I’m in favor of this proposal and am grateful for the collaboration with the OSO team!

2 Likes

I support this proposal. I can’t speak to the finer points of the proposed infrastructure changes, but in general I’m very excited to see what we can do with easier access to data about impact.

2 Likes

I support this proposal. Seems like a big value add!

2 Likes

In massive support of this proposal! Love seeing this work coming to life.

2 Likes

And just as an FYI, GCP’s are now bucketed under the Citizens Grants program. You can find out more about the new process here: Citizen Grants Program Updated Strategy - #12 by MathildaDV

I will also be updating everyone on next steps once a decision is made.

2 Likes

Support this proposal, thanks for thinking through the details. Excited to see this data come to life.

2 Likes

This proposal has passed by a majority vote through our internal GCP council. I will be in touch with this team directly for next steps!

3 Likes

Highly in favor. I’m seeing a strong need for the alignment of data standards for the ETL portion of this. We are even seeing this with attempts to do it using attestations. There is budding fragmentation that Gitcoin could potentially head off for the betterment of the web 3 ecosystem as a whole.

5 Likes

Milestone 1 Update:

This post summarizes the outcomes of Milestone 1: Alignment on ETL Standards, highlighting how standardized queries and integrated pipelines effectively link funding data, development activity, and coding metrics for Gitcoin grantees. By creating a unified approach to normalizing and processing disparate data sources, the milestone ensures harmonized data outputs, enhances dataset usability, and lays a strong foundation for advanced analytics within Gitcoin’s Grants Stack.

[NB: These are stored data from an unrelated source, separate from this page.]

import Literature.Probability.RandomPlanarGeometry.PoissonVoronoiSAWLaw
import Literature.Probability.RandomPlanarGeometry.HexSAWLattice
import Mathlib.Data.Set.Card.Arithmetic
import HarnessLib

/-!
# Self-avoiding walks on graphs of bounded degree: `cₙ ≤ Δ (Δ-1)^{n-1}` and growth rate `≤ Δ - 1`

Topic `Literature/Probability/RandomPlanarGeometry`; generic SAW combinatorics serving the
definition request `defn-PoissonVoronoiSAWLaw` / `defn-PoissonVoronoiGraph` (item (iv):
"`sawCount` on `voronoiGraph ω` is a.s. finite and `≤ (#vertices in the disc)·3·2^(n-1)`, so the
connective constant `μ_PV` … lies in `[1, 2]`"). Everything is PROVED; no definition, no named
fact.

Madras–Slade, *The Self-Avoiding Walk* (1993), §1.2, (1.2.4)–(1.2.5): on a graph in which every
vertex has at most `Δ = d + 1` neighbours, an `n`-step self-avoiding walk has at most `Δ` choices
for its first step and at most `Δ - 1 = d` for each later step (it may not return to the vertex it
just left), so `cₙ ≤ Δ (Δ-1)^{n-1}` ("`μ ≤ 2d - 1`" for `ℤᵈ`); consequently
`limsup cₙ^{1/n} ≤ Δ - 1`, uniformly in the root. For the (a.s. trivalent) Poisson honeycomb
`Δ = 3` and the bound is `μ_PV ≤ 2`.

## Contents (namespace `Literature.Probability.RandomPlanarGeometry.SAW`)

* `sawLists_zero`, `mem_sawLists_succ_iff` — first-step decomposition of self-avoiding vertex
  lists (`sawLists`, `HexSAWLattice.lean`): `l ∈ sawLists G u (n+1)` iff `l = u :: w :: l'` with
  `u ~ w`, `w :: l' ∈ sawLists G w n` and `u ∉ w :: l'`.
* `encard_sawLists_avoid_le` — `#{n-step SAWs from u avoiding a neighbour v} ≤ dⁿ` when every
  vertex has `≤ d + 1` neighbours; `encard_sawLists_succ_le`, **`sawCount_succ_le`**:
  `c_{n+1}(u) ≤ (d+1) dⁿ`; `sawCount_zero`: `c₀ = 1`.
* **`sawGrowthRate_le_of_degree_le`** — the growth rate from ANY root set is `≤ d`
  (`((d+1) dⁿ)^{1/(n+1)} → d`).

## References

* N. Madras, G. Slade, *The Self-Avoiding Walk*, Birkhäuser (1993), §1.2, (1.2.4)–(1.2.5).
  [`MadrasSlade1993`]
-/

noncomputable section

open Filter Set Function
open scoped ENNReal NNReal Topology

namespace Literature.Probability.RandomPlanarGeometry.SAW

variable {V : Type*} {G : SimpleGraph V}

/-! ### First-step decomposition of self-avoiding lists -/

/-- The `0`-step SAWs from `u` are the singleton list `[u]`. [folklore] -/
theorem sawLists_zero (G : SimpleGraph V) (u : V) : sawLists G u 0 = {[u]} := by
  ext l
  simp only [mem_sawLists_iff, zero_add, mem_singleton_iff]
  constructor
  · rintro ⟨-, hh, hl, -⟩
    match l, hl with
    | [a], _ => simpa using hh
  · rintro rfl
    exact ⟨List.isChain_singleton u, rfl, rfl, List.nodup_singleton u⟩

/-- **First-step decomposition**: an `(n+1)`-step self-avoiding list from `u` is `u :: w :: l'`
with `u ~ w`, `w :: l'` an `n`-step self-avoiding list from `w`, and `u ∉ w :: l'`
(Madras–Slade §1.2: "at most `2d` choices for the first step and `2d - 1` for each later step").
[cite: MadrasSlade1993, §1.2 (1.2.4)] -/
theorem mem_sawLists_succ_iff {u : V} {n : ℕ} {l : List V} :
    l ∈ sawLists G u (n + 1) ↔
      ∃ w l', l = u :: w :: l' ∧ G.Adj u w ∧ w :: l' ∈ sawLists G w n ∧ u ∉ w :: l' := by
  constructor
  · rintro ⟨hc, hh, hl, hn⟩
    match l, hl, hh, hc, hn with
    | a :: b :: l', hl, hh, hc, hn =>
      obtain rfl : a = u := by simpa using hh
      rw [List.isChain_cons_cons] at hc
      rw [List.nodup_cons] at hn
      refine ⟨b, l', rfl, hc.1, ⟨hc.2, rfl, ?_, hn.2⟩, hn.1⟩
      simpa using hl
  · rintro ⟨w, l', rfl, hadj, ⟨hc, -, hl, hn⟩, hu⟩
    refine ⟨List.isChain_cons_cons.2 ⟨hadj, hc⟩, rfl, by simpa using hl, List.nodup_cons.2 ⟨hu, hn⟩⟩

/-- The tail of an `(n+1)`-step self-avoiding list from `u` avoiding `v` is an `n`-step
self-avoiding list from a neighbour `w ≠ v` of `u` avoiding `u`. [cite: MadrasSlade1993, §1.2 (1.2.4)] -/
theorem tail_mem_of_mem_sawLists_succ {u v : V} {n : ℕ} {l : List V}
    (hl : l ∈ sawLists G u (n + 1)) (hv : v ∉ l) :
    l.tail ∈ ⋃ w ∈ G.neighborSet u \ {v}, {l' ∈ sawLists G w n | u ∉ l'} := by
  obtain ⟨w, l', rfl, hadj, hmem, hu⟩ := mem_sawLists_succ_iff.1 hl
  refine mem_iUnion₂.2 ⟨w, ⟨hadj, fun h => hv ?_⟩, hmem, hu⟩
  rw [mem_singleton_iff] at h
  simp [h]

/-- `tail` is injective on the self-avoiding lists from a fixed root (they all start with it).
[folklore] -/
theorem injOn_tail_sawLists (u : V) (n : ℕ) : InjOn List.tail (sawLists G u n) := by
  intro l hl l' hl' h
  obtain ⟨-, hh, hlen, -⟩ := hl
  obtain ⟨-, hh', hlen', -⟩ := hl'
  match l, l', hh, hh', h with
  | a :: t, a' :: t', hh, hh', h =>
    have ha : a = u := by simpa using hh
    have ha' : a' = u := by simpa using hh'
    simp only [List.tail_cons] at h
    rw [ha, ha', h]

/-! ### Counting: `cₙ ≤ Δ (Δ - 1)^{n-1}` -/

section Count

variable {d : ℕ}

/-- **Walks avoiding the previous vertex**: if every vertex has at most `d + 1` neighbours, the
number of `n`-step self-avoiding lists from `u` avoiding a given neighbour `v` of `u` is at most
`dⁿ` ("at most `Δ - 1` choices for each later step"). [cite: MadrasSlade1993, §1.2 (1.2.4)] -/
theorem encard_sawLists_avoid_le (hdeg : ∀ w, (G.neighborSet w).encard ≤ d + 1) :
    ∀ (n : ℕ) {u v : V}, G.Adj u v → {l ∈ sawLists G u n | v ∉ l}.encard ≤ (d : ℕ∞) ^ n := by
  intro n
  induction n with
  | zero =>
    intro u v _
    rw [pow_zero, sawLists_zero]
    refine (encard_le_encard (sep_subset _ _)).trans ?_
    simp
  | succ n ih =>
    intro u v huv
    have hfin : (G.neighborSet u).Finite :=
      finite_of_encard_le_coe (hdeg u)
    have hfin' : (G.neighborSet u \ {v}).Finite := hfin.subset sdiff_subset
    -- `tail` injects into the union over neighbours `w ≠ v` of lists from `w` avoiding `u`
    have hsub : List.tail '' {l ∈ sawLists G u (n + 1) | v ∉ l} ⊆
        ⋃ w ∈ hfin'.toFinset, {l' ∈ sawLists G w n | u ∉ l'} := by
      rintro _ ⟨l, ⟨hl, hv⟩, rfl⟩
      have := tail_mem_of_mem_sawLists_succ hl hv
      simpa only [Finite.mem_toFinset] using this
    have hinj : InjOn List.tail {l ∈ sawLists G u (n + 1) | v ∉ l} :=
      (injOn_tail_sawLists u (n + 1)).mono (sep_subset _ _)
    calc {l ∈ sawLists G u (n + 1) | v ∉ l}.encard
        = (List.tail '' {l ∈ sawLists G u (n + 1) | v ∉ l}).encard := (hinj.encard_image).symm
      _ ≤ (⋃ w ∈ hfin'.toFinset, {l' ∈ sawLists G w n | u ∉ l'}).encard := encard_le_encard hsub
      _ ≤ ∑ w ∈ hfin'.toFinset, {l' ∈ sawLists G w n | u ∉ l'}.encard :=
          Finset.set_encard_biUnion_le _ _
      _ ≤ ∑ _w ∈ hfin'.toFinset, (d : ℕ∞) ^ n := by
          refine Finset.sum_le_sum fun w hw => ?_
          rw [Finite.mem_toFinset] at hw
          exact ih hw.1.symm
      _ = (hfin'.toFinset.card : ℕ∞) * (d : ℕ∞) ^ n := by
          rw [Finset.sum_const, nsmul_eq_mul]
      _ ≤ (d : ℕ∞) * (d : ℕ∞) ^ n := by
          refine mul_le_mul_left ?_ _
          -- `#(N(u) \ {v}) + 1 = #N(u) ≤ d + 1`
          have hv : v ∈ G.neighborSet u := huv
          have h1 : ((hfin'.toFinset.card : ℕ) : ℕ∞) = (G.neighborSet u \ {v}).encard := by
            rw [← encard_coe_eq_coe_finsetCard, Finite.coe_toFinset]
          have h2 : (G.neighborSet u \ {v}).encard + 1 = (G.neighborSet u).encard := by
            rw [← encard_singleton v, encard_sdiff_add_encard_of_subset (singleton_subset_iff.2 hv)]
          have h3 : (G.neighborSet u \ {v}).encard + 1 ≤ (d : ℕ∞) + 1 := h2 ▸ hdeg u
          have h4 : (G.neighborSet u \ {v}).encard < (d : ℕ∞) + 1 :=
            (ENat.add_one_le_iff hfin'.encard_lt_top.ne).1 h3
          rw [h1]
          exact (ENat.lt_add_one_iff (ENat.coe_ne_top d)).1 h4
      _ = (d : ℕ∞) ^ (n + 1) := by rw [pow_succ, mul_comm]

/-- **`c_{n+1}(u) ≤ Δ (Δ-1)ⁿ`** with `Δ = d + 1` the degree bound: the first step has `≤ d + 1`
choices, and what follows is a self-avoiding list from the new vertex avoiding `u`.
[cite: MadrasSlade1993, §1.2 (1.2.4)–(1.2.5)] -/
theorem encard_sawLists_succ_le (hdeg : ∀ w, (G.neighborSet w).encard ≤ d + 1) (u : V) (n : ℕ) :
    (sawLists G u (n + 1)).encard ≤ ((d : ℕ∞) + 1) * (d : ℕ∞) ^ n := by
  have hfin : (G.neighborSet u).Finite := finite_of_encard_le_coe (hdeg u)
  have hsub : List.tail '' sawLists G u (n + 1) ⊆
      ⋃ w ∈ hfin.toFinset, {l' ∈ sawLists G w n | u ∉ l'} := by
    rintro _ ⟨l, hl, rfl⟩
    obtain ⟨w, l', rfl, hadj, hmem, hu⟩ := mem_sawLists_succ_iff.1 hl
    simp only [Finite.mem_toFinset, mem_iUnion, SimpleGraph.mem_neighborSet, exists_prop]
    exact ⟨w, hadj, hmem, hu⟩
  calc (sawLists G u (n + 1)).encard
      = (List.tail '' sawLists G u (n + 1)).encard := ((injOn_tail_sawLists u (n + 1)).encard_image).symm
    _ ≤ (⋃ w ∈ hfin.toFinset, {l' ∈ sawLists G w n | u ∉ l'}).encard := encard_le_encard hsub
    _ ≤ ∑ w ∈ hfin.toFinset, {l' ∈ sawLists G w n | u ∉ l'}.encard :=
        Finset.set_encard_biUnion_le _ _
    _ ≤ ∑ _w ∈ hfin.toFinset, (d : ℕ∞) ^ n := by
        refine Finset.sum_le_sum fun w hw => ?_
        rw [Finite.mem_toFinset] at hw
        exact encard_sawLists_avoid_le hdeg n (G.adj_symm hw)
    _ = (hfin.toFinset.card : ℕ∞) * (d : ℕ∞) ^ n := by rw [Finset.sum_const, nsmul_eq_mul]
    _ ≤ ((d : ℕ∞) + 1) * (d : ℕ∞) ^ n := by
        refine mul_le_mul_left ?_ _
        have h1 : ((hfin.toFinset.card : ℕ) : ℕ∞) = (G.neighborSet u).encard := by
          rw [← encard_coe_eq_coe_finsetCard, Finite.coe_toFinset]
        rw [h1]
        exact hdeg u

/-- `c₀(u) = 1` (the empty walk). [folklore] -/
theorem sawCount_zero (G : SimpleGraph V) (u : V) : sawCount G u 0 = 1 := by
  rw [sawCount_eq_ncard_sawLists, sawLists_zero, ncard_singleton]

/-- **`c_{n+1}(u) ≤ (d+1) dⁿ`** for a graph all of whose vertices have at most `d + 1`
neighbours (Madras–Slade (1.2.5): `cₙ ≤ 2d(2d-1)^{n-1}` on `ℤᵈ`; honeycomb: `cₙ ≤ 3·2^{n-1}`).
[cite: MadrasSlade1993, §1.2 (1.2.5)] -/
theorem sawCount_succ_le (hdeg : ∀ w, (G.neighborSet w).encard ≤ d + 1) (u : V) (n : ℕ) :
    sawCount G u (n + 1) ≤ (d + 1) * d ^ n := by
  have h := encard_sawLists_succ_le hdeg u n
  have hcast : ((d : ℕ∞) + 1) * (d : ℕ∞) ^ n = (((d + 1) * d ^ n : ℕ) : ℕ∞) := by push_cast; ring
  have hfin : (sawLists G u (n + 1)).Finite := finite_of_encard_le_coe (h.trans_eq hcast)
  have h' : ((sawLists G u (n + 1)).ncard : ℕ∞) ≤ (((d + 1) * d ^ n : ℕ) : ℕ∞) := by
    rw [hfin.cast_ncard_eq]; exact h.trans_eq hcast
  rw [sawCount_eq_ncard_sawLists]
  exact_mod_cast h'

/-- The self-avoiding lists of a bounded-degree graph are finite sets. [folklore] -/
theorem finite_sawLists (hdeg : ∀ w, (G.neighborSet w).encard ≤ d + 1) (u : V) (n : ℕ) :
    (sawLists G u n).Finite := by
  cases n with
  | zero => rw [sawLists_zero]; exact finite_singleton _
  | succ n =>
    have hcast : ((d : ℕ∞) + 1) * (d : ℕ∞) ^ n = (((d + 1) * d ^ n : ℕ) : ℕ∞) := by push_cast; ring
    exact finite_of_encard_le_coe ((encard_sawLists_succ_le hdeg u n).trans_eq hcast)

end Count

/-! ### Growth rate `≤ Δ - 1` -/

section Growth

variable {d : ℕ}

/-- `((d + 1) · dⁿ)^{1/(n+1)} → d` in `ℝ≥0∞` (`C^{1/n} → 1`). [folklore] -/
theorem tendsto_degreeBound_rpow (d : ℕ) :
    Tendsto (fun n : ℕ => (((d : ℝ≥0∞) + 1) * (d : ℝ≥0∞) ^ n) ^ (1 / ((n : ℝ) + 1))) atTop
      (𝓝 (d : ℝ≥0∞)) := by
  rcases Nat.eq_zero_or_pos d with rfl | hd
  · -- `d = 0`: the sequence is eventually `0`
    rw [Nat.cast_zero]
    apply (tendsto_const_nhds (x := (0 : ℝ≥0∞))).congr'
    filter_upwards [eventually_ge_atTop 1] with n hn
    obtain ⟨m, rfl⟩ := Nat.exists_eq_add_of_le' hn
    rw [zero_add, pow_succ, mul_zero, mul_zero, ENNReal.zero_rpow_of_pos (by positivity)]
  · -- `d ≥ 1`: `((d+1) dⁿ)^{1/(n+1)} = (d+1)^{1/(n+1)} · d^{n/(n+1)}` and both factors converge
    have hd0 : (d : ℝ) ≠ 0 := by exact_mod_cast hd.ne'
    have key : ∀ n : ℕ, (((d : ℝ≥0∞) + 1) * (d : ℝ≥0∞) ^ n) ^ (1 / ((n : ℝ) + 1)) =
        ENNReal.ofReal ((((d : ℝ) + 1) / d) ^ (1 / ((n : ℝ) + 1)) * d) := by
      intro n
      have hn : (0 : ℝ) < (n : ℝ) + 1 := by positivity
      have h1 : ((d : ℝ≥0∞) + 1) * (d : ℝ≥0∞) ^ n = ENNReal.ofReal (((d : ℝ) + 1) * (d : ℝ) ^ n) := by
        rw [ENNReal.ofReal_mul (by positivity), ENNReal.ofReal_pow (by positivity),
          ENNReal.ofReal_add (by positivity) zero_le_one, ENNReal.ofReal_natCast, ENNReal.ofReal_one]
      rw [h1, ENNReal.ofReal_rpow_of_nonneg (by positivity) (by positivity)]
      congr 1
      rw [Real.mul_rpow (by positivity) (by positivity), Real.div_rpow (by positivity) (by positivity)]
      have h2 : ((d : ℝ) ^ n) ^ (1 / ((n : ℝ) + 1)) = (d : ℝ) / (d : ℝ) ^ (1 / ((n : ℝ) + 1)) := by
        rw [eq_div_iff (by positivity), ← Real.rpow_natCast, ← Real.rpow_mul (by positivity),
          ← Real.rpow_add (by positivity)]
        have : (n : ℝ) * (1 / ((n : ℝ) + 1)) + 1 / ((n : ℝ) + 1) = 1 := by
          field_simp
        rw [this, Real.rpow_one]
      rw [h2]
      field_simp
    rw [show (fun n : ℕ => (((d : ℝ≥0∞) + 1) * (d : ℝ≥0∞) ^ n) ^ (1 / ((n : ℝ) + 1))) =
        fun n : ℕ => ENNReal.ofReal ((((d : ℝ) + 1) / d) ^ (1 / ((n : ℝ) + 1)) * d) from funext key]
    have hlim : Tendsto (fun n : ℕ => (((d : ℝ) + 1) / d) ^ (1 / ((n : ℝ) + 1)) * d) atTop
        (𝓝 (1 * d)) := by
      refine Tendsto.mul_const _ ?_
      have hC : (0 : ℝ) < ((d : ℝ) + 1) / d := by positivity
      have h1 : Tendsto (fun n : ℕ => Real.log (((d : ℝ) + 1) / d) / ((n : ℝ) + 1)) atTop (𝓝 0) := by
        have := tendsto_const_div_atTop_nhds_zero_nat (Real.log (((d : ℝ) + 1) / d))
        exact (this.comp (tendsto_add_atTop_nat 1)).congr fun n => by simp
      have h2 := (Real.continuous_exp.tendsto 0).comp h1
      rw [Real.exp_zero] at h2
      refine h2.congr fun n => ?_
      simp only [Function.comp_apply]
      rw [Real.rpow_def_of_pos hC, div_eq_mul_one_div]
    rw [one_mul] at hlim
    have := ENNReal.tendsto_ofReal hlim
    rwa [ENNReal.ofReal_natCast] at this

/-- **Bounded degree bounds the growth rate**: if every vertex of `G` has at most `d + 1`
neighbours then the SAW growth rate from ANY root set is `≤ d` (`cₙ(c) ≤ (d+1) d^{n-1}` uniformly
in the root `c`, and `((d+1) d^{n-1})^{1/n} → d`). For the trivalent honeycomb, `≤ 2`.
[cite: MadrasSlade1993, §1.2 (1.2.5)] -/
theorem sawGrowthRate_le_of_degree_le (hdeg : ∀ w, (G.neighborSet w).encard ≤ d + 1)
    (K : Set V) : sawGrowthRate G K ≤ d := by
  -- compare with the shifted sequence `b (n+1) = ((d+1) dⁿ)^{1/(n+1)}`
  have hb : Tendsto (fun n : ℕ => (((d : ℝ≥0∞) + 1) * (d : ℝ≥0∞) ^ (n - 1)) ^ (1 / (n : ℝ)))
      atTop (𝓝 (d : ℝ≥0∞)) := by
    rw [← tendsto_add_atTop_iff_nat 1]
    refine (tendsto_degreeBound_rpow d).congr fun n => ?_
    simp
  refine (limsup_le_limsup (Eventually.of_forall fun n => ?_)).trans hb.limsup_eq.le
  rcases Nat.eq_zero_or_pos n with rfl | hn
  · simp
  · refine ENNReal.rpow_le_rpow (iSup_le fun c => ?_) (by positivity)
    obtain ⟨m, rfl⟩ := Nat.exists_eq_add_of_le' hn
    have := sawCount_succ_le hdeg (c : V) m
    calc (sawCount G (c : V) (m + 1) : ℝ≥0∞) ≤ (((d + 1) * d ^ m : ℕ) : ℝ≥0∞) := by exact_mod_cast this
      _ = ((d : ℝ≥0∞) + 1) * (d : ℝ≥0∞) ^ (m + 1 - 1) := by push_cast; simp

end Growth

end Literature.Probability.RandomPlanarGeometry.SAW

The following queries show how you can use OSO to:

  • Find and explore Gitcoin grantee (OSS) information in OSO’s repository
  • Evaluate coding activity, contributions, and productivity to assess project momentum and engagement
  • Track funding patterns across rounds, review top-funded projects, and correlate funding with developer activity
  • Identify similar grantees with comparable development profiles
  • Discover additional funders supporting Gitcoin grantees

Open Source Observer is a public good built with the community. We aim to make this data as widely available and easy-to-use as possible. We welcome you to explore the clean, normalized data to generate visualizations and insights, connect to your favorite data tools, and integrate into your existing applications.

You can execute these queries on the OSO Data Lake in BigQuery by following the instructions here or setting up a local Jupyter Notebook environment and using the tutorial Notebook available here.

Query 1: Find a Gitcoin Grantee in OSO

You can search if an OSS Gitcoin Grantee’s data is available in OSO by using their name as follows:

query = """
select project_id, project_name, display_name
from `oso_production.projects_v1`
where lower(display_name) like lower('%open%source%')
"""
results = client.query(query)
results.to_dataframe()

The matching records are displayed as follows. You can utilize the field project_name, say “opensource-observer”, for additional information on the grantee, as shown in the following queries.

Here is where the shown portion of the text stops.